In the material below, find the line that contains "rw [AddSubgroup.val_finsetSum]" and the line that contains "MvPolynomial (Fin (d", then write out exactly those two lines and everything between them.

== == ==

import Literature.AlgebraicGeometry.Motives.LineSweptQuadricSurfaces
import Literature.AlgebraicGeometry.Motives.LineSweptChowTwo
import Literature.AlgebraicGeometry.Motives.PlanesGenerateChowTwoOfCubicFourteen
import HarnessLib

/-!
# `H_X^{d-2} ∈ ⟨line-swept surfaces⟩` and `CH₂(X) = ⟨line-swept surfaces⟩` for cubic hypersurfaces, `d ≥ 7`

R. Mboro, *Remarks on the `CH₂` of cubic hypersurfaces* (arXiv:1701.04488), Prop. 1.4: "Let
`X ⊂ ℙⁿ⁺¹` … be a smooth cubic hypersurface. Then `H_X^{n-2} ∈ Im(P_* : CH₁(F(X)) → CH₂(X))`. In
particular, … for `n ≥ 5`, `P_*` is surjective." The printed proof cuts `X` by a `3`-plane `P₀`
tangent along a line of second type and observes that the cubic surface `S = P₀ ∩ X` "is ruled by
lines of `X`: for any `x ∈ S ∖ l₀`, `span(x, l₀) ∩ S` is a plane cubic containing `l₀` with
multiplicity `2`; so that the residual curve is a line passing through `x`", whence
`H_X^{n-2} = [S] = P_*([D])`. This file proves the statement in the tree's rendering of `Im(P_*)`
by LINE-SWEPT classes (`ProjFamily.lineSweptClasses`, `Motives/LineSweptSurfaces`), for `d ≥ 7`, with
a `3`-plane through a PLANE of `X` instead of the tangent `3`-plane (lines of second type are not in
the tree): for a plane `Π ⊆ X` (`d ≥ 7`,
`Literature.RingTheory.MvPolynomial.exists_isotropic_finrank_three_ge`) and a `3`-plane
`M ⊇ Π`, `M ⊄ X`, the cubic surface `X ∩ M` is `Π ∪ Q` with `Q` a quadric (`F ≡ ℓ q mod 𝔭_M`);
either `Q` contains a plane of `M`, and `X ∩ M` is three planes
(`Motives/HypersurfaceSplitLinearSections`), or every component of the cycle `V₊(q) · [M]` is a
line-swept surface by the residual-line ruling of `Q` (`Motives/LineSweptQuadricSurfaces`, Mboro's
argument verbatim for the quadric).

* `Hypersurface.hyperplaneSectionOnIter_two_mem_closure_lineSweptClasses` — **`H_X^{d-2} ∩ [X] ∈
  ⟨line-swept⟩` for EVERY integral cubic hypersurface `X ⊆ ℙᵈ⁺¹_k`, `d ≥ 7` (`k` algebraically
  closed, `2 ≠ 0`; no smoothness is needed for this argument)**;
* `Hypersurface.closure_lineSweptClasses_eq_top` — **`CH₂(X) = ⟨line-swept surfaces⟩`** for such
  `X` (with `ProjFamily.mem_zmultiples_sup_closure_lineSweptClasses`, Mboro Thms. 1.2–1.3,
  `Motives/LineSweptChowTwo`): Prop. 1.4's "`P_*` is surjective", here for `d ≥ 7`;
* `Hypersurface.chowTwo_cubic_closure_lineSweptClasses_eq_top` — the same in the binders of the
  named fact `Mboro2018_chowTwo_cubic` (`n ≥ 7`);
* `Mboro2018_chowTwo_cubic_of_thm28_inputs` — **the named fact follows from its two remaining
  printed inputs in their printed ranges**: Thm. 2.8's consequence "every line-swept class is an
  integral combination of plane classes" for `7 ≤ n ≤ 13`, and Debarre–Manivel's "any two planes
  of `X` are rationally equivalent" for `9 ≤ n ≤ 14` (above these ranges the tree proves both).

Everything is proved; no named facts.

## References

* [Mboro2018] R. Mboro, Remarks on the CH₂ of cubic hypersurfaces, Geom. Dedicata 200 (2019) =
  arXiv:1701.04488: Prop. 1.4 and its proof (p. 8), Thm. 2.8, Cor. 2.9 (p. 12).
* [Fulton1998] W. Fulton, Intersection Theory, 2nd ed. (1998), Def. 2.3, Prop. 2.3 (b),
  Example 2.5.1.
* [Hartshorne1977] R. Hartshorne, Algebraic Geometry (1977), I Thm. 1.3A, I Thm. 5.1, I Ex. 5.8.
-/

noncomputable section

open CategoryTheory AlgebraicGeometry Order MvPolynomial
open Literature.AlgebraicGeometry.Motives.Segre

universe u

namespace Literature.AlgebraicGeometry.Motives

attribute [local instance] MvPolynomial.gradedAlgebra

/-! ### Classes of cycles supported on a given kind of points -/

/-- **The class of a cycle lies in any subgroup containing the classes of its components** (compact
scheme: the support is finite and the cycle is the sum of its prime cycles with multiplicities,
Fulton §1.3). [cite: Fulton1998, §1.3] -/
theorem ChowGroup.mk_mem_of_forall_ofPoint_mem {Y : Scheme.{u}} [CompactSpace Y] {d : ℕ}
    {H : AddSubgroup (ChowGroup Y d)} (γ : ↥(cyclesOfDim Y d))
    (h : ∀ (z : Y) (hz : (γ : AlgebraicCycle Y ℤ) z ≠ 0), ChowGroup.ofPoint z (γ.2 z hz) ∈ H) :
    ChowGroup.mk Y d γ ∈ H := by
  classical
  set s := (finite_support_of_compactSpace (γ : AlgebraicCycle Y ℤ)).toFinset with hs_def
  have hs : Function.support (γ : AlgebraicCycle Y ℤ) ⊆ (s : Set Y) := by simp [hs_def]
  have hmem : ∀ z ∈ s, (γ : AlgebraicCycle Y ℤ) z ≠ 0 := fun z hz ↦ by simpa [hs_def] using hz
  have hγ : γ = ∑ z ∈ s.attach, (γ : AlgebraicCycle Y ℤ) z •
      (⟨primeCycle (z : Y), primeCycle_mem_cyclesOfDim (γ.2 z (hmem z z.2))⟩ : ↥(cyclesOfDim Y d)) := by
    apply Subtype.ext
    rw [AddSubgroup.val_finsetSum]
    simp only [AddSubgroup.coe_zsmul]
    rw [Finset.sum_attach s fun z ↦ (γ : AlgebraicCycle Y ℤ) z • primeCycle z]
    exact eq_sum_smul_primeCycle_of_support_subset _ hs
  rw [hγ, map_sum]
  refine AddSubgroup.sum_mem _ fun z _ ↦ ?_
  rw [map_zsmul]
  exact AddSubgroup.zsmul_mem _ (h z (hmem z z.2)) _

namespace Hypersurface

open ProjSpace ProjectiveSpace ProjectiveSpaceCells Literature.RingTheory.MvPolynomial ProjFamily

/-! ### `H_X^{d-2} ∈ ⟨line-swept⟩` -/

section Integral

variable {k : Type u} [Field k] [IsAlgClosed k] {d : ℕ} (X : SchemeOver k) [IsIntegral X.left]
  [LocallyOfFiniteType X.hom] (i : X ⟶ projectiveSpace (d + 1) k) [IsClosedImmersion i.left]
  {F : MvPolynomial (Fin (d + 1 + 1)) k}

== == ==

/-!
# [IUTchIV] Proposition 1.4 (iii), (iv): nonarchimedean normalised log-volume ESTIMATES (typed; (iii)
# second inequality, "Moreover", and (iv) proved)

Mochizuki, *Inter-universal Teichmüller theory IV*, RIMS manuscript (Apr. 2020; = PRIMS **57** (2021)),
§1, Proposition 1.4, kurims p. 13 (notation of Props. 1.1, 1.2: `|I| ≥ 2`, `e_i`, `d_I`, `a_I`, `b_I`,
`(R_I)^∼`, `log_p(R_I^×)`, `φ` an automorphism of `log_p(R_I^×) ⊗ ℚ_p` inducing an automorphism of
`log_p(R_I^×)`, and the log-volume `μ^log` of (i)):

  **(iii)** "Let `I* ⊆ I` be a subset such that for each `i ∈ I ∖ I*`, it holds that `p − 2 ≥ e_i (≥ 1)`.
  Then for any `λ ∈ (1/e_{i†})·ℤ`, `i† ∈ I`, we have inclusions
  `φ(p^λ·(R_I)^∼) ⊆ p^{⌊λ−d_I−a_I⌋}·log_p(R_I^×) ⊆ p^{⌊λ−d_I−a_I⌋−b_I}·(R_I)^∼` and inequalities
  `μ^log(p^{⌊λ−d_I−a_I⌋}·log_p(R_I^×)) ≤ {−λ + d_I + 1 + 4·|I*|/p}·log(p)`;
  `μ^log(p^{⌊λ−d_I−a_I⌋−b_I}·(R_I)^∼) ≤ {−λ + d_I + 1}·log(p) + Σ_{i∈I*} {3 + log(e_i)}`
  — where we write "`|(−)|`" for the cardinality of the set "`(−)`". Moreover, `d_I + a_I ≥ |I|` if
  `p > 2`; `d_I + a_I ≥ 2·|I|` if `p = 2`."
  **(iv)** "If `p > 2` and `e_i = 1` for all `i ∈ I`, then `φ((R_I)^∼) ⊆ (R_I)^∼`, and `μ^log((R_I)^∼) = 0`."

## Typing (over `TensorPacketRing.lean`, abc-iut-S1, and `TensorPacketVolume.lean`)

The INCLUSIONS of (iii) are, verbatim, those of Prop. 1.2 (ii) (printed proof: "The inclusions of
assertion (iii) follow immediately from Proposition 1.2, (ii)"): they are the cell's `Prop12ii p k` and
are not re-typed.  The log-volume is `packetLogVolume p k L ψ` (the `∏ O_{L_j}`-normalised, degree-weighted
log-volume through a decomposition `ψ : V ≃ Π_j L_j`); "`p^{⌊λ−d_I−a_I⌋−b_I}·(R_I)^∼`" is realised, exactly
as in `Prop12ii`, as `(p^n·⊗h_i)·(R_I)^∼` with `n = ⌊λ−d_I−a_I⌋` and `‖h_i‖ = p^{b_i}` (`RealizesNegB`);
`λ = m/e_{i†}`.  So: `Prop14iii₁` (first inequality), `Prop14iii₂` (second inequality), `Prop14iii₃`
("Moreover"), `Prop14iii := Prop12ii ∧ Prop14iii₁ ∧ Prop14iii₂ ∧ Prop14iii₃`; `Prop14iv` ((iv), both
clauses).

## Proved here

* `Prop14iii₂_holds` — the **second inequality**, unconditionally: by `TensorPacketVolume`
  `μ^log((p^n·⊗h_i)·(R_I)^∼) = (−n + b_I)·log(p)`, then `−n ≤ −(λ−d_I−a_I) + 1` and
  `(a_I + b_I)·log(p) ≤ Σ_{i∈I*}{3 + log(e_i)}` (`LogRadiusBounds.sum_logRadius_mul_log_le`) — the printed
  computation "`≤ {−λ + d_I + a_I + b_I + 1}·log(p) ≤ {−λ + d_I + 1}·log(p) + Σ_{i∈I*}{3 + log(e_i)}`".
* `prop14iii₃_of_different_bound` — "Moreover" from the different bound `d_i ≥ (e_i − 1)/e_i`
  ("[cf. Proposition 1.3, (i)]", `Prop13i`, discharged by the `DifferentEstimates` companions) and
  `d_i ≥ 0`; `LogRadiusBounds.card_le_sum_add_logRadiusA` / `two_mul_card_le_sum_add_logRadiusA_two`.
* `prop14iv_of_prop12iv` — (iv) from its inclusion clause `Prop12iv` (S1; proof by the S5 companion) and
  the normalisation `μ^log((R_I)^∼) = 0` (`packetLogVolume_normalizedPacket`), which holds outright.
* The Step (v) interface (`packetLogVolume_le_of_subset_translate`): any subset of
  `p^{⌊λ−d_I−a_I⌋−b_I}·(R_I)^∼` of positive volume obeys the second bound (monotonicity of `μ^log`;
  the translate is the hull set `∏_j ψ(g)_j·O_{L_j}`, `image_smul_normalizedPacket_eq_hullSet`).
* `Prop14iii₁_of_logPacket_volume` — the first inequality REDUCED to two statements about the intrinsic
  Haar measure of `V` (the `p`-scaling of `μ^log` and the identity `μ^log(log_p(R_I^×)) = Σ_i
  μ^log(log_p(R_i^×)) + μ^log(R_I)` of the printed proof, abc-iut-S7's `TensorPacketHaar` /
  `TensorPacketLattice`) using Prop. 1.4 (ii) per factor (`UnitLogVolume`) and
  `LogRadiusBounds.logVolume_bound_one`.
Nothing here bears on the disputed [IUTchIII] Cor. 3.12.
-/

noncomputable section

== == ==

RESPONSE TO THE EXERCISE =>
    rw [AddSubgroup.val_finsetSum]
    simp only [AddSubgroup.coe_zsmul]
    rw [Finset.sum_attach s fun z ↦ (γ : AlgebraicCycle Y ℤ) z • primeCycle z]
    exact eq_sum_smul_primeCycle_of_support_subset _ hs
  rw [hγ, map_sum]
  refine AddSubgroup.sum_mem _ fun z _ ↦ ?_
  rw [map_zsmul]
  exact AddSubgroup.zsmul_mem _ (h z (hmem z z.2)) _

namespace Hypersurface

open ProjSpace ProjectiveSpace ProjectiveSpaceCells Literature.RingTheory.MvPolynomial ProjFamily

/-! ### `H_X^{d-2} ∈ ⟨line-swept⟩` -/

section Integral

variable {k : Type u} [Field k] [IsAlgClosed k] {d : ℕ} (X : SchemeOver k) [IsIntegral X.left]
  [LocallyOfFiniteType X.hom] (i : X ⟶ projectiveSpace (d + 1) k) [IsClosedImmersion i.left]
  {F : MvPolynomial (Fin (d + 1 + 1)) k}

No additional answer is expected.